» EXERCISE DESCRIPTION:
The required output is the exact run of lines below that opens at the line with "B) ⟨z, μ⟩| ≤ δAB) →" and closes at the line with "obtain ⟨t₂, δ₂, C₂, ht₂, hδ₂, hC₂, h2⟩".

(Stored data)
BEGIN

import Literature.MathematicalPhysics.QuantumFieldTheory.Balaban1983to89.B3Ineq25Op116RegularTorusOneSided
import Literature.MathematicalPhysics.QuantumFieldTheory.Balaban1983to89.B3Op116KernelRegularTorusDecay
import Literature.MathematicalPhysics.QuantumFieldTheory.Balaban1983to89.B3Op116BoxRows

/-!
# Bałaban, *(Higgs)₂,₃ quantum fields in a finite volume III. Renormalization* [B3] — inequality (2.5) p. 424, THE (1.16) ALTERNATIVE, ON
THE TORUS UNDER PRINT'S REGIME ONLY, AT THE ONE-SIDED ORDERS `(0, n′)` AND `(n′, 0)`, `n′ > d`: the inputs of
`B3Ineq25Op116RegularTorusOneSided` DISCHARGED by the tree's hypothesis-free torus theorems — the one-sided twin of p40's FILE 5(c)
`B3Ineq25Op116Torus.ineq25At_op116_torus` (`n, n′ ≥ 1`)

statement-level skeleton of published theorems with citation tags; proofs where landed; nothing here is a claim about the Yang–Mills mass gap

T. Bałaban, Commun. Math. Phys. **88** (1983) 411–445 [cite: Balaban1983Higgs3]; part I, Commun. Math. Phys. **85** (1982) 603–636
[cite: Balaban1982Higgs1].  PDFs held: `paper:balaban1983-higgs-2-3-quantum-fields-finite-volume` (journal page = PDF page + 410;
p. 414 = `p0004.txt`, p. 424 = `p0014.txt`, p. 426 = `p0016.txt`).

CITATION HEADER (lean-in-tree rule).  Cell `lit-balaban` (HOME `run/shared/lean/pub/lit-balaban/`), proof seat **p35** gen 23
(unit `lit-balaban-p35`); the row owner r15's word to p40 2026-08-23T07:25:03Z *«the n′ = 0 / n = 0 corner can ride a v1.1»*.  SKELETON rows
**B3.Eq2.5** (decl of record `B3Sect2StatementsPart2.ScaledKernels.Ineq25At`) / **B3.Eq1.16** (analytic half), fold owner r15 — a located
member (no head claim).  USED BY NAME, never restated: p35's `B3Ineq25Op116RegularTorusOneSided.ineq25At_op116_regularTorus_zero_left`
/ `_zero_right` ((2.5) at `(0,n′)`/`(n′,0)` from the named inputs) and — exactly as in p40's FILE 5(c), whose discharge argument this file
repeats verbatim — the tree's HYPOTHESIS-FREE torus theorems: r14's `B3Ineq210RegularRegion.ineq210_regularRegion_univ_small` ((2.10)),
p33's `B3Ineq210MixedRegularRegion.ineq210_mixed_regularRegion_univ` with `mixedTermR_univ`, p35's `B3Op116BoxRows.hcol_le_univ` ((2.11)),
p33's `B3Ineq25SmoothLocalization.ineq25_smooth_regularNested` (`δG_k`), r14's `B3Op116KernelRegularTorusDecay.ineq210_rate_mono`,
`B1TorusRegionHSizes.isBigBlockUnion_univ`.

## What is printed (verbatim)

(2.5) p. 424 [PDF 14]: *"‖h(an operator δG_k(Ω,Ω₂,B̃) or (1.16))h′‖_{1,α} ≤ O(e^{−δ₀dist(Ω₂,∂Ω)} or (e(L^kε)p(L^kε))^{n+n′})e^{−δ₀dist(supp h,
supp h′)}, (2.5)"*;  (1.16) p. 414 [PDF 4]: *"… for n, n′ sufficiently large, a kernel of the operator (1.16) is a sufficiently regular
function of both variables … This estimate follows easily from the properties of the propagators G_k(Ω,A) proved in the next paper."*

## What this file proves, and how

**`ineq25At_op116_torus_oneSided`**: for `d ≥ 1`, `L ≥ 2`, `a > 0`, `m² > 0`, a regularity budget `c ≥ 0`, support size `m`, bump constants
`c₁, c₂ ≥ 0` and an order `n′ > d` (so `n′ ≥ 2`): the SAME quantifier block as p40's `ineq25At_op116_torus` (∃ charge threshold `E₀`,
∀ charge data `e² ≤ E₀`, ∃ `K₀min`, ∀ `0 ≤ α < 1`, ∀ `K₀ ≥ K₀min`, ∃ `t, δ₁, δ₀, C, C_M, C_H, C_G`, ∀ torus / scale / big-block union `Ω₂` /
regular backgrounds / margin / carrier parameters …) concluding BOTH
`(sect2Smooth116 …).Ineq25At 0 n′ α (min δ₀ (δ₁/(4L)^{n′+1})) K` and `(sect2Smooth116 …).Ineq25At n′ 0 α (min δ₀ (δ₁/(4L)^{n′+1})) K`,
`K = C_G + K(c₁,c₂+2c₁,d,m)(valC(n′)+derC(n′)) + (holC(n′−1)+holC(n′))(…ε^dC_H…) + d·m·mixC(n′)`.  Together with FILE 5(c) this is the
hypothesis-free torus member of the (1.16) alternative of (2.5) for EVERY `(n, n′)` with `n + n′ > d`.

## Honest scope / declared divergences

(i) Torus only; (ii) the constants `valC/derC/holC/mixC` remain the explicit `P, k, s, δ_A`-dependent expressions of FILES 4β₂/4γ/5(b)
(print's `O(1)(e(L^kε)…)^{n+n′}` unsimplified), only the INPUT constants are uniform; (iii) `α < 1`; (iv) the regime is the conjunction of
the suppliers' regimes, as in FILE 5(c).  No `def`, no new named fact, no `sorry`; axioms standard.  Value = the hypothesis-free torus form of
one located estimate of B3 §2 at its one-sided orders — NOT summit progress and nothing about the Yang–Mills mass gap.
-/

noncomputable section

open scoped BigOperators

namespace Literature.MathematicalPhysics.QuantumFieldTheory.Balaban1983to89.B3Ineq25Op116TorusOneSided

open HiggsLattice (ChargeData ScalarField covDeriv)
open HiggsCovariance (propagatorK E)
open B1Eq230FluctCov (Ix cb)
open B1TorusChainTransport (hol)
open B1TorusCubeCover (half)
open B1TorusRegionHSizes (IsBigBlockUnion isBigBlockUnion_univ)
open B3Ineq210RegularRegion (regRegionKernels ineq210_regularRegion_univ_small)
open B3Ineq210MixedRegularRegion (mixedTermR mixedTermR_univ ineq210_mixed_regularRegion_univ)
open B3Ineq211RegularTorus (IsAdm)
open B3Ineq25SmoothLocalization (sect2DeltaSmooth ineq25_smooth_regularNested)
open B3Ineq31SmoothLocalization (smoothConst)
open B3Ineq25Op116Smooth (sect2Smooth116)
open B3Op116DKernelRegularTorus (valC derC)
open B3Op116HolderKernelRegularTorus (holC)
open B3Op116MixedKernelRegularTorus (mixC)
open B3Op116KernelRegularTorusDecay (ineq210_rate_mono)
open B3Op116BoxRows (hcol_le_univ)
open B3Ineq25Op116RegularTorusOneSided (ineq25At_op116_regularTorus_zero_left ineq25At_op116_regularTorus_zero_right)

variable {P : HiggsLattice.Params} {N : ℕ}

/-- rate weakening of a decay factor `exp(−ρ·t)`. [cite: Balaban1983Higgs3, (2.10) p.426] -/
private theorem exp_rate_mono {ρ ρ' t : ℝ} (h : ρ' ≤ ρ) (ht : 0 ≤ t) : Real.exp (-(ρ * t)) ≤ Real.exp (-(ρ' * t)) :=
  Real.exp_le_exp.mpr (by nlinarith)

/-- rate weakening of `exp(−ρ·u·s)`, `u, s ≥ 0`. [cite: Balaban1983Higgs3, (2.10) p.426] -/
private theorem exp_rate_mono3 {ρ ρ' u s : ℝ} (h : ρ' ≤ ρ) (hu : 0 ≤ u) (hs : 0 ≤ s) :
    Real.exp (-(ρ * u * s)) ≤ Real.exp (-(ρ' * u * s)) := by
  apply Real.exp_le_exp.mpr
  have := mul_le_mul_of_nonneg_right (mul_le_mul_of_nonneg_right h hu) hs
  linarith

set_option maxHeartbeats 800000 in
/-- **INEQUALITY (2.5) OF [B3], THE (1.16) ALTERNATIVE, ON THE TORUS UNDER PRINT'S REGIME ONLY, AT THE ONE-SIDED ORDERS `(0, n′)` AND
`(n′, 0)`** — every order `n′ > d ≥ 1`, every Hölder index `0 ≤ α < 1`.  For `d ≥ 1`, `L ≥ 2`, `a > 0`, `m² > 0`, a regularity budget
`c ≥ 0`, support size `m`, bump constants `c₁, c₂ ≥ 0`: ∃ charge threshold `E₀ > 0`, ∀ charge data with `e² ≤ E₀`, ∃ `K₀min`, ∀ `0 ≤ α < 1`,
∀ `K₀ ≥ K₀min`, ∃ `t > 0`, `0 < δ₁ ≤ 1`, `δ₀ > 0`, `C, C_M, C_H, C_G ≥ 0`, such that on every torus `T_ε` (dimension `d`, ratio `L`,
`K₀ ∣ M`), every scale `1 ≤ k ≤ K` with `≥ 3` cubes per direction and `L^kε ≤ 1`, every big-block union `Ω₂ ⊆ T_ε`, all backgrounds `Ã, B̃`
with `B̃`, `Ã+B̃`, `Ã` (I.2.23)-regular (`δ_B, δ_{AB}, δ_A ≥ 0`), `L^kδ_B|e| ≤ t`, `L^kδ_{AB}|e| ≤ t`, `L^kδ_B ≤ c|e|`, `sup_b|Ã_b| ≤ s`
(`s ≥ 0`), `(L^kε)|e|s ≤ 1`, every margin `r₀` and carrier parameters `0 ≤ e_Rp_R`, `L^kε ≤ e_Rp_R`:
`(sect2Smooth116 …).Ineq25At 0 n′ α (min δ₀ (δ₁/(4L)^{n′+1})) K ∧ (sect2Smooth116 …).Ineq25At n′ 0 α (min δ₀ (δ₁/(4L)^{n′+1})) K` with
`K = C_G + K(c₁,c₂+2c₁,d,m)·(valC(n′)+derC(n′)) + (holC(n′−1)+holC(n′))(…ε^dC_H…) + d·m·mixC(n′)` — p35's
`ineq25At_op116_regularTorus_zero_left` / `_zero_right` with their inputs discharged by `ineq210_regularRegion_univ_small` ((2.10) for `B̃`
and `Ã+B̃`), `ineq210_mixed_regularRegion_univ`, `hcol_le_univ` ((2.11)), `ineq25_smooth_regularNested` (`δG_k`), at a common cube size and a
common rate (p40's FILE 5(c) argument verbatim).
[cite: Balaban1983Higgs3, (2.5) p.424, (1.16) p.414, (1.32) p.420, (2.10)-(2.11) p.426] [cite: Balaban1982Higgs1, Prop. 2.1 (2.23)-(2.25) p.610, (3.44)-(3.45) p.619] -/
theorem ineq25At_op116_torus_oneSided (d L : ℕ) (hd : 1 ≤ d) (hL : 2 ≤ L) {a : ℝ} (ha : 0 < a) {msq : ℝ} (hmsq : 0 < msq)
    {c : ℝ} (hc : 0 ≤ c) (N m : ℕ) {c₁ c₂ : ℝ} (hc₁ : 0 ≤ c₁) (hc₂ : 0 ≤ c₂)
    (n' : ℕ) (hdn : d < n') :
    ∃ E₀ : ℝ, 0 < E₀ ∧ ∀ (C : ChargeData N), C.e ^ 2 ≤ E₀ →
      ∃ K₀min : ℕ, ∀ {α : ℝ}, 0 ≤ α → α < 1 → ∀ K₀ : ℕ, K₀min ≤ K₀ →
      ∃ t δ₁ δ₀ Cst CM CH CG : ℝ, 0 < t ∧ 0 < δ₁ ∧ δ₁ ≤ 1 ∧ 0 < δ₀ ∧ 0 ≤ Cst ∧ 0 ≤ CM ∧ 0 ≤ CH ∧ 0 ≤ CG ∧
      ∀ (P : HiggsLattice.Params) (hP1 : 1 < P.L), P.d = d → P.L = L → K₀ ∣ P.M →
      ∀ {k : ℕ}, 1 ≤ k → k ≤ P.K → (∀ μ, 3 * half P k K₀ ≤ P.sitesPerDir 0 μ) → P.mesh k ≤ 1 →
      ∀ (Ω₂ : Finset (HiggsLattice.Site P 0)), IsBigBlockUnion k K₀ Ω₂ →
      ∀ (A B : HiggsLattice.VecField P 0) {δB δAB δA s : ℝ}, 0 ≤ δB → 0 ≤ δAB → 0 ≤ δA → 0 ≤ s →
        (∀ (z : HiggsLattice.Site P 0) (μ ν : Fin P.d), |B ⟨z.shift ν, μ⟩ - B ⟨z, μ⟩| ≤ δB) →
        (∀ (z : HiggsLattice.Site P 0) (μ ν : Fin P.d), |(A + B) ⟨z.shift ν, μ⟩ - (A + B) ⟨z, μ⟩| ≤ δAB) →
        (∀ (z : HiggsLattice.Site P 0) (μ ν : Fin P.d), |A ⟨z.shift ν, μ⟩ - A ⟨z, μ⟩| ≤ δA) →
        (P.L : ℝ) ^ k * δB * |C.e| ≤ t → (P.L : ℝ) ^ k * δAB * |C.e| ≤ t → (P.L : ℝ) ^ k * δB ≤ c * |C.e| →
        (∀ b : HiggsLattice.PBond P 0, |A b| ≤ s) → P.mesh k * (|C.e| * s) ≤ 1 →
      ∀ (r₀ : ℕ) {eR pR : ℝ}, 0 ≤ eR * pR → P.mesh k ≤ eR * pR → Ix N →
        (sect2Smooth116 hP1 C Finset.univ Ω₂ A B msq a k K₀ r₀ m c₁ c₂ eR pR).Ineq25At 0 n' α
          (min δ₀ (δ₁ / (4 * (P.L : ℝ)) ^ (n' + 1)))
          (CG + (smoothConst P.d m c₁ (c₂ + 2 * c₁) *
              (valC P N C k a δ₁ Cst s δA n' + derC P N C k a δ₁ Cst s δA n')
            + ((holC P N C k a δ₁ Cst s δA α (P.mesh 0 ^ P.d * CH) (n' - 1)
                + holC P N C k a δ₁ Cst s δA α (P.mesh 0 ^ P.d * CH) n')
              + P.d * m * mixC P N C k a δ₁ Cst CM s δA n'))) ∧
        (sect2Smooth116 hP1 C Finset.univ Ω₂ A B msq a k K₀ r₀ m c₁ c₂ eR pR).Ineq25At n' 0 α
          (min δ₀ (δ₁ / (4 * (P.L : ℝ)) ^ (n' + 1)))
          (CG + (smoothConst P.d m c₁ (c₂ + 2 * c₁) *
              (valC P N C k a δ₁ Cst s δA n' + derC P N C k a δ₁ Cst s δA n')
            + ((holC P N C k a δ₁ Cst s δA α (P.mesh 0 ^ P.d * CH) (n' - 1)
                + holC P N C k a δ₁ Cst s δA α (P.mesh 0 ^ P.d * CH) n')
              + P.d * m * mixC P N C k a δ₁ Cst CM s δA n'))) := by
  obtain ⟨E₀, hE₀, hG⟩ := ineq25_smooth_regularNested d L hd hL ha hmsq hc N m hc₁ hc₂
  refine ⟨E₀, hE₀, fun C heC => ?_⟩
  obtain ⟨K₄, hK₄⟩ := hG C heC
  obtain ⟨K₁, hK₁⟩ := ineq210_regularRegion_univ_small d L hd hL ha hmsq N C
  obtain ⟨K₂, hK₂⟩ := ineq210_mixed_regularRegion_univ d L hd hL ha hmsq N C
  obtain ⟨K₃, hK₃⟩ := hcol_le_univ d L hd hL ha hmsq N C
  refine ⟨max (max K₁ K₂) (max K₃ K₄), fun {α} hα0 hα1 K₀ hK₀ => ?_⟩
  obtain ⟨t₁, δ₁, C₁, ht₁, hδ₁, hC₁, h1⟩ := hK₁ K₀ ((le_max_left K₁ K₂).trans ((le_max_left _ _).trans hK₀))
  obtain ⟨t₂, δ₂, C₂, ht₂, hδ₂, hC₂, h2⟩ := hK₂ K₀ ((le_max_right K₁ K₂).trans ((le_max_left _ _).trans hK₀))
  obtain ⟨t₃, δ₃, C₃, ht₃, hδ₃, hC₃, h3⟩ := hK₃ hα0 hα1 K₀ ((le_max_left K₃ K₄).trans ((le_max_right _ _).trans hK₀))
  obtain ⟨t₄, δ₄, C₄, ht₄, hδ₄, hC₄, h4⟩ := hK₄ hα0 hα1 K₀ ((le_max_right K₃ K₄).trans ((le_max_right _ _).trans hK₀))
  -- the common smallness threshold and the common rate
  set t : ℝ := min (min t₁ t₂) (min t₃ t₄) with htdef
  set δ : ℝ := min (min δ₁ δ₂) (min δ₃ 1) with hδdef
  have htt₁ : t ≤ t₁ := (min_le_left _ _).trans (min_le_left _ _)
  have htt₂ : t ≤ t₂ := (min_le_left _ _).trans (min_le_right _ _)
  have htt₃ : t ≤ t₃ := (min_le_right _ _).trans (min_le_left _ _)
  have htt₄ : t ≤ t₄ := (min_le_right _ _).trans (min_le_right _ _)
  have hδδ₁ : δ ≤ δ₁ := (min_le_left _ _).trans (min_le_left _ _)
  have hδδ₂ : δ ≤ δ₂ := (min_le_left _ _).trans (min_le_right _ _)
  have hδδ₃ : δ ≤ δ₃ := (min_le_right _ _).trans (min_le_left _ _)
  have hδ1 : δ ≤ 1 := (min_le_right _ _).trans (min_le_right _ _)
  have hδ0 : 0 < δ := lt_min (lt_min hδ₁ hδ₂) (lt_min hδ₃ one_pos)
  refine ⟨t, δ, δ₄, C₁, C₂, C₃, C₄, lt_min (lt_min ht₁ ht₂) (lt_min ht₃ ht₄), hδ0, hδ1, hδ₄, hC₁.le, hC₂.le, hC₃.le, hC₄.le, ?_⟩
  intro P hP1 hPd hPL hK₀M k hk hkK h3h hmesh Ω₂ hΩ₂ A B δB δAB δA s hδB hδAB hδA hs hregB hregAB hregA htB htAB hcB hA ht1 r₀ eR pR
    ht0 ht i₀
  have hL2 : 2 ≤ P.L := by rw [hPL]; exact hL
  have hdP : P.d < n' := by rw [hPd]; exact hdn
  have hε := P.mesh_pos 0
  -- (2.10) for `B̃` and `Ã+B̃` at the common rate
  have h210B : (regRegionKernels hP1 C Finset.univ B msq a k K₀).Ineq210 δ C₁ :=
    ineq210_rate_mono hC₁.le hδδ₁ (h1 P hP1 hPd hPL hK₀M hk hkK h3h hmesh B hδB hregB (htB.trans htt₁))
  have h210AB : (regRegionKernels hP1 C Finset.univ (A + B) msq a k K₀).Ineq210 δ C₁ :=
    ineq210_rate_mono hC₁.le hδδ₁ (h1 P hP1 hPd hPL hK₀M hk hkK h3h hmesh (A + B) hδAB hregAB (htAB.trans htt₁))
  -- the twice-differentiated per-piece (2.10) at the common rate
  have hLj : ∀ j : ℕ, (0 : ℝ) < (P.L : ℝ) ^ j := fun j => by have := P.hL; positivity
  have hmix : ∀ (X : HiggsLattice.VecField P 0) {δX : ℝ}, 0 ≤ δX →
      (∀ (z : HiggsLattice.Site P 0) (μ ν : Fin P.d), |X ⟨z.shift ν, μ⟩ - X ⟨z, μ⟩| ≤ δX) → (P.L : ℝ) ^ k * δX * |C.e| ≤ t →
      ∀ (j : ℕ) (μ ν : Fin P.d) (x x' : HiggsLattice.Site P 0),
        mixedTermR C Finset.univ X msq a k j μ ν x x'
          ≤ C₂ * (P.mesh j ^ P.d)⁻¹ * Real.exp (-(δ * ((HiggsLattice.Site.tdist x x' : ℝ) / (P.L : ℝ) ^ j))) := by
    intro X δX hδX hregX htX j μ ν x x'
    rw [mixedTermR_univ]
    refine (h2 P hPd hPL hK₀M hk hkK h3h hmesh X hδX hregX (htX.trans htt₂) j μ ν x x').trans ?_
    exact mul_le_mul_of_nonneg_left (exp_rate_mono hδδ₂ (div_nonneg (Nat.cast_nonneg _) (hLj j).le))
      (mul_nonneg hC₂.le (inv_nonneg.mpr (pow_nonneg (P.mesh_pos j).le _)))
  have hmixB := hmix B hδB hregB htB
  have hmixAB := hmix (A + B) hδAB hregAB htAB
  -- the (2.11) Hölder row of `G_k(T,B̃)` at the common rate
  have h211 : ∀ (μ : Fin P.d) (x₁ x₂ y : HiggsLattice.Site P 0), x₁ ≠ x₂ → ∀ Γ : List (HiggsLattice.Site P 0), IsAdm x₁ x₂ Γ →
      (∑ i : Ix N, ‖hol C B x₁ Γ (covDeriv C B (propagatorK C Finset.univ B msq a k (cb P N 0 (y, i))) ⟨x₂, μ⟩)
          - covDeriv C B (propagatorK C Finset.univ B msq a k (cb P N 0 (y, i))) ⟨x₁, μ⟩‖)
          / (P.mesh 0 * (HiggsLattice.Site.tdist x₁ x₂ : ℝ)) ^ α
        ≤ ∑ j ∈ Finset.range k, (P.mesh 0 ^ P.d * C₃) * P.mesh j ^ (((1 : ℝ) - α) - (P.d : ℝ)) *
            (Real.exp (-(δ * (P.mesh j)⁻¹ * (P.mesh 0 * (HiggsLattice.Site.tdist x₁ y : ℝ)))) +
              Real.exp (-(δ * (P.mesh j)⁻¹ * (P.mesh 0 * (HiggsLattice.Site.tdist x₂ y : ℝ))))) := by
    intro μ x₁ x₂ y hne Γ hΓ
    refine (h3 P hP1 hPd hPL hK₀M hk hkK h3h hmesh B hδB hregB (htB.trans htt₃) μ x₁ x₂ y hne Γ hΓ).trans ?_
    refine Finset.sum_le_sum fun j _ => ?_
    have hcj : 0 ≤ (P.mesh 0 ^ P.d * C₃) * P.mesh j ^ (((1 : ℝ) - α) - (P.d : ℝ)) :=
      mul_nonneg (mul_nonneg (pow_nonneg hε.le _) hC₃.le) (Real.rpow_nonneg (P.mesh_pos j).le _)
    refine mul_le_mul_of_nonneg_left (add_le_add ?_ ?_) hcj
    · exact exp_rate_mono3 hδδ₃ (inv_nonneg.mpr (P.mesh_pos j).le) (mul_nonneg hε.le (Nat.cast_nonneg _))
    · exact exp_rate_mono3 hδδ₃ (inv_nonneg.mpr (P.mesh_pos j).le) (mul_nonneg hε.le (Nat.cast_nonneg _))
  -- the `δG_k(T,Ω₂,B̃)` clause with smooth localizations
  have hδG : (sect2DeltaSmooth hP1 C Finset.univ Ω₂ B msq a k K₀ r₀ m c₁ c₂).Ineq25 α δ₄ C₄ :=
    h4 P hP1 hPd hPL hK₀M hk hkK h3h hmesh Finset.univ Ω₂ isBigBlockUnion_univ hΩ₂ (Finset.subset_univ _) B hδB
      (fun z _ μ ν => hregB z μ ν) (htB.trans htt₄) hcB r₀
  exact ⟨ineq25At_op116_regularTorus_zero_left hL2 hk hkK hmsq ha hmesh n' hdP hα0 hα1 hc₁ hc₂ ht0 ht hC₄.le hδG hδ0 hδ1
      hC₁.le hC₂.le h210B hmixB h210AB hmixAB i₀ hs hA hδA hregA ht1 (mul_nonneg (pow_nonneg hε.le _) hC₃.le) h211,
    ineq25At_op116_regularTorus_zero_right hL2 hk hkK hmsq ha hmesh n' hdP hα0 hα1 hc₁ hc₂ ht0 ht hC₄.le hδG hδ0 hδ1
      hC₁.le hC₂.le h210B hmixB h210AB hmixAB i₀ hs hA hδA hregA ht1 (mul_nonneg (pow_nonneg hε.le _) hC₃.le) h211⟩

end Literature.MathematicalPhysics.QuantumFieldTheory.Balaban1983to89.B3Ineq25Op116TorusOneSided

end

END

» EXERCISE SOLUTION:
        (∀ (z : HiggsLattice.Site P 0) (μ ν : Fin P.d), |(A + B) ⟨z.shift ν, μ⟩ - (A + B) ⟨z, μ⟩| ≤ δAB) →
        (∀ (z : HiggsLattice.Site P 0) (μ ν : Fin P.d), |A ⟨z.shift ν, μ⟩ - A ⟨z, μ⟩| ≤ δA) →
        (P.L : ℝ) ^ k * δB * |C.e| ≤ t → (P.L : ℝ) ^ k * δAB * |C.e| ≤ t → (P.L : ℝ) ^ k * δB ≤ c * |C.e| →
        (∀ b : HiggsLattice.PBond P 0, |A b| ≤ s) → P.mesh k * (|C.e| * s) ≤ 1 →
      ∀ (r₀ : ℕ) {eR pR : ℝ}, 0 ≤ eR * pR → P.mesh k ≤ eR * pR → Ix N →
        (sect2Smooth116 hP1 C Finset.univ Ω₂ A B msq a k K₀ r₀ m c₁ c₂ eR pR).Ineq25At 0 n' α
          (min δ₀ (δ₁ / (4 * (P.L : ℝ)) ^ (n' + 1)))
          (CG + (smoothConst P.d m c₁ (c₂ + 2 * c₁) *
              (valC P N C k a δ₁ Cst s δA n' + derC P N C k a δ₁ Cst s δA n')
            + ((holC P N C k a δ₁ Cst s δA α (P.mesh 0 ^ P.d * CH) (n' - 1)
                + holC P N C k a δ₁ Cst s δA α (P.mesh 0 ^ P.d * CH) n')
              + P.d * m * mixC P N C k a δ₁ Cst CM s δA n'))) ∧
        (sect2Smooth116 hP1 C Finset.univ Ω₂ A B msq a k K₀ r₀ m c₁ c₂ eR pR).Ineq25At n' 0 α
          (min δ₀ (δ₁ / (4 * (P.L : ℝ)) ^ (n' + 1)))
          (CG + (smoothConst P.d m c₁ (c₂ + 2 * c₁) *
              (valC P N C k a δ₁ Cst s δA n' + derC P N C k a δ₁ Cst s δA n')
            + ((holC P N C k a δ₁ Cst s δA α (P.mesh 0 ^ P.d * CH) (n' - 1)
                + holC P N C k a δ₁ Cst s δA α (P.mesh 0 ^ P.d * CH) n')
              + P.d * m * mixC P N C k a δ₁ Cst CM s δA n'))) := by
  obtain ⟨E₀, hE₀, hG⟩ := ineq25_smooth_regularNested d L hd hL ha hmsq hc N m hc₁ hc₂
  refine ⟨E₀, hE₀, fun C heC => ?_⟩
  obtain ⟨K₄, hK₄⟩ := hG C heC
  obtain ⟨K₁, hK₁⟩ := ineq210_regularRegion_univ_small d L hd hL ha hmsq N C
  obtain ⟨K₂, hK₂⟩ := ineq210_mixed_regularRegion_univ d L hd hL ha hmsq N C
  obtain ⟨K₃, hK₃⟩ := hcol_le_univ d L hd hL ha hmsq N C
  refine ⟨max (max K₁ K₂) (max K₃ K₄), fun {α} hα0 hα1 K₀ hK₀ => ?_⟩
  obtain ⟨t₁, δ₁, C₁, ht₁, hδ₁, hC₁, h1⟩ := hK₁ K₀ ((le_max_left K₁ K₂).trans ((le_max_left _ _).trans hK₀))
  obtain ⟨t₂, δ₂, C₂, ht₂, hδ₂, hC₂, h2⟩ := hK₂ K₀ ((le_max_right K₁ K₂).trans ((le_max_left _ _).trans hK₀))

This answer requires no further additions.